=== Begin Enclosure ===

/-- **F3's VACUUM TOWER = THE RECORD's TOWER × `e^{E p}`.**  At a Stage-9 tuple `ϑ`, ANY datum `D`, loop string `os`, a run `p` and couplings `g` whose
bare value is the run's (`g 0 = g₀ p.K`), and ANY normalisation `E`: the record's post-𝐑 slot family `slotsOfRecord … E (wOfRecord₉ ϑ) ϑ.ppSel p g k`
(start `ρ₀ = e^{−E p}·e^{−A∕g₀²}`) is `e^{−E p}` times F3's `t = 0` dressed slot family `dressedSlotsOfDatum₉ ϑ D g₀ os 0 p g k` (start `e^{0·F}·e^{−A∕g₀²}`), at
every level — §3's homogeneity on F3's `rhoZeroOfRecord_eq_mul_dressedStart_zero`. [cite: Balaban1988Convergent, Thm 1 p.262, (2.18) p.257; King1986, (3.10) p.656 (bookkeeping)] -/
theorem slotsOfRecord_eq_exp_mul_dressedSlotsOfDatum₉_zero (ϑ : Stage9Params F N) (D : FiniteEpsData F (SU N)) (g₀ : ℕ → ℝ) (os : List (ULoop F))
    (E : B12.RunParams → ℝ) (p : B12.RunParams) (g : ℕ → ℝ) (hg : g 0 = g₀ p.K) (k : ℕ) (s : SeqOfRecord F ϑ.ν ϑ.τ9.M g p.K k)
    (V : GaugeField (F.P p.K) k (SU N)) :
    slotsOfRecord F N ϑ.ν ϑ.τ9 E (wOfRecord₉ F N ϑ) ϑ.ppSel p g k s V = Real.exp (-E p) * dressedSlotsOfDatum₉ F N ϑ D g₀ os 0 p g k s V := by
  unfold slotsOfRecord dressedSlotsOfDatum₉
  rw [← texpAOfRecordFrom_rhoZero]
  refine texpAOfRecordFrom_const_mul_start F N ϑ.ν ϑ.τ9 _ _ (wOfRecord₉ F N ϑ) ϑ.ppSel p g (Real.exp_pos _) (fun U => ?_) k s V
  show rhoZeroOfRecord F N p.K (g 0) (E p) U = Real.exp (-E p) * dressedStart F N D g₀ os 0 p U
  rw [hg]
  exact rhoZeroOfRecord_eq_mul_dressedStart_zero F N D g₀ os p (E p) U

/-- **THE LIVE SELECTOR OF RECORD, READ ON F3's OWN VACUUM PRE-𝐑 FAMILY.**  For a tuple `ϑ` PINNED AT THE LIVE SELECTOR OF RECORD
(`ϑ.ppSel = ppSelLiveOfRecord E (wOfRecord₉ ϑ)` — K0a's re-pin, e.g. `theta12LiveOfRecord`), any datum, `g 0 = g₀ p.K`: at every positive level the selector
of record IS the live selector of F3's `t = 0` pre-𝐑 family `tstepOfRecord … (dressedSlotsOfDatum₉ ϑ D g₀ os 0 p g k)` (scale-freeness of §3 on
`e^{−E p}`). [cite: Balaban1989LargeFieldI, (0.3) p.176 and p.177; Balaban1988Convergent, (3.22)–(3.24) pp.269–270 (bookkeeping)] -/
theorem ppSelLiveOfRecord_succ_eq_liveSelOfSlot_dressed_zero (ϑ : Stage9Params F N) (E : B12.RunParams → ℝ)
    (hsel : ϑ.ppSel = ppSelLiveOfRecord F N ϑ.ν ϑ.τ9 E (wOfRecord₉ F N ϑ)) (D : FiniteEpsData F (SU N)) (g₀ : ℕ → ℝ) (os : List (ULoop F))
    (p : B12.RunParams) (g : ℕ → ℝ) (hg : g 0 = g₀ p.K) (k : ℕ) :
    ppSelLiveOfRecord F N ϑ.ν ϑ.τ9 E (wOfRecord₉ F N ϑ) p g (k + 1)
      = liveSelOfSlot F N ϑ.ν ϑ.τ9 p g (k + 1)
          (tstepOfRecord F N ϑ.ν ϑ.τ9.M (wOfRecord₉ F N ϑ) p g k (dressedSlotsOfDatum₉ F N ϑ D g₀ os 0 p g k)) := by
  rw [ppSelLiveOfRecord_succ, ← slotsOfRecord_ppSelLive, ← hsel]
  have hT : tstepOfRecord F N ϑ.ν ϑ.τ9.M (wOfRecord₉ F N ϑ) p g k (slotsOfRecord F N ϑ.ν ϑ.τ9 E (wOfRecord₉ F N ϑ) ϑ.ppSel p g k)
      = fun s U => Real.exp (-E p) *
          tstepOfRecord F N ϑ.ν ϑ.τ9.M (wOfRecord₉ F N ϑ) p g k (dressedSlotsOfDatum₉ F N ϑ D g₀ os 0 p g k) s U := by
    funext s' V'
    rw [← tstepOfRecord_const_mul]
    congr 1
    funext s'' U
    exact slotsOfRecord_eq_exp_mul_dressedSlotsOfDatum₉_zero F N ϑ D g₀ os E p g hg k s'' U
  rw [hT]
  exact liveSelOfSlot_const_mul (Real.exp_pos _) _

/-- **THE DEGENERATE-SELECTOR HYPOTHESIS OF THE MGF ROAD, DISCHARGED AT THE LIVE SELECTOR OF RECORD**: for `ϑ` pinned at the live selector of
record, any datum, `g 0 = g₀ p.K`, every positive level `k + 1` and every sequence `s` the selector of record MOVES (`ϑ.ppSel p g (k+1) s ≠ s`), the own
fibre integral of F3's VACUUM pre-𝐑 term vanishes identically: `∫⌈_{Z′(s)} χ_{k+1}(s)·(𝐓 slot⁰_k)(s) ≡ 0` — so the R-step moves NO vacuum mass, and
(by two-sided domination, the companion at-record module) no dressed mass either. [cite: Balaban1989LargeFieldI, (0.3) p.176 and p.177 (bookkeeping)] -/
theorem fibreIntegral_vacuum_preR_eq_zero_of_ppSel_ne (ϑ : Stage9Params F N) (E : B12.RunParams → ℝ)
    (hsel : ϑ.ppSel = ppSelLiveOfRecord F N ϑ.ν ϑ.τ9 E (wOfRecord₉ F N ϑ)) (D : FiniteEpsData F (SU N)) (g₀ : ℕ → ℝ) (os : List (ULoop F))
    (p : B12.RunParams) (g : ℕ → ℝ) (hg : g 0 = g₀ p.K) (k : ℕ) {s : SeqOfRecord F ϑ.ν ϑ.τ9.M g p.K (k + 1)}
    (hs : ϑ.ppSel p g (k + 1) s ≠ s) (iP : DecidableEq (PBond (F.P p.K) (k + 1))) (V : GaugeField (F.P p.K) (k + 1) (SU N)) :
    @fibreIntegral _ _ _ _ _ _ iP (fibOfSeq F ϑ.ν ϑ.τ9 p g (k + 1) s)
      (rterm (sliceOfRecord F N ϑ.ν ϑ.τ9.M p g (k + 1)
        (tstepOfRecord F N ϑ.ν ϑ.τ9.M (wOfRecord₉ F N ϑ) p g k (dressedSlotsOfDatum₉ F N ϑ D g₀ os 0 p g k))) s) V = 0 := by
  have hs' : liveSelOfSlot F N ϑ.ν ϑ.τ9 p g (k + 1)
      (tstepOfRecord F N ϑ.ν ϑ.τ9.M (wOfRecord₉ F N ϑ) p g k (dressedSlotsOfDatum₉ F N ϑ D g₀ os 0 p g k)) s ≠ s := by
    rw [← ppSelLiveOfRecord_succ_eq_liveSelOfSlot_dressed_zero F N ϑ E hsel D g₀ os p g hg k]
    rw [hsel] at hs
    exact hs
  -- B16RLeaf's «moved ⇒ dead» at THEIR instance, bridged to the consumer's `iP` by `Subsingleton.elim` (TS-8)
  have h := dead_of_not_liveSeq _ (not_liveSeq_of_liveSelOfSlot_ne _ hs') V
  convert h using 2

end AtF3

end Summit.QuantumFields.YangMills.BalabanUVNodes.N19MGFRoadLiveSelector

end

=== End Enclosure ===

**DIRECTIONS FOR THIS TASK**
All lines from the one containing "ϑ.τ9.M g p.K (k" through the last line of the data, both included, are to be retyped exactly, and no other line belongs in the answer.

**OUTPUT**
    (p : B12.RunParams) (g : ℕ → ℝ) (hg : g 0 = g₀ p.K) (k : ℕ) {s : SeqOfRecord F ϑ.ν ϑ.τ9.M g p.K (k + 1)}
    (hs : ϑ.ppSel p g (k + 1) s ≠ s) (iP : DecidableEq (PBond (F.P p.K) (k + 1))) (V : GaugeField (F.P p.K) (k + 1) (SU N)) :
    @fibreIntegral _ _ _ _ _ _ iP (fibOfSeq F ϑ.ν ϑ.τ9 p g (k + 1) s)
      (rterm (sliceOfRecord F N ϑ.ν ϑ.τ9.M p g (k + 1)
        (tstepOfRecord F N ϑ.ν ϑ.τ9.M (wOfRecord₉ F N ϑ) p g k (dressedSlotsOfDatum₉ F N ϑ D g₀ os 0 p g k))) s) V = 0 := by
  have hs' : liveSelOfSlot F N ϑ.ν ϑ.τ9 p g (k + 1)
      (tstepOfRecord F N ϑ.ν ϑ.τ9.M (wOfRecord₉ F N ϑ) p g k (dressedSlotsOfDatum₉ F N ϑ D g₀ os 0 p g k)) s ≠ s := by
    rw [← ppSelLiveOfRecord_succ_eq_liveSelOfSlot_dressed_zero F N ϑ E hsel D g₀ os p g hg k]
    rw [hsel] at hs
    exact hs
  -- B16RLeaf's «moved ⇒ dead» at THEIR instance, bridged to the consumer's `iP` by `Subsingleton.elim` (TS-8)
  have h := dead_of_not_liveSeq _ (not_liveSeq_of_liveSelOfSlot_ne _ hs') V
  convert h using 2

end AtF3

end Summit.QuantumFields.YangMills.BalabanUVNodes.N19MGFRoadLiveSelector

end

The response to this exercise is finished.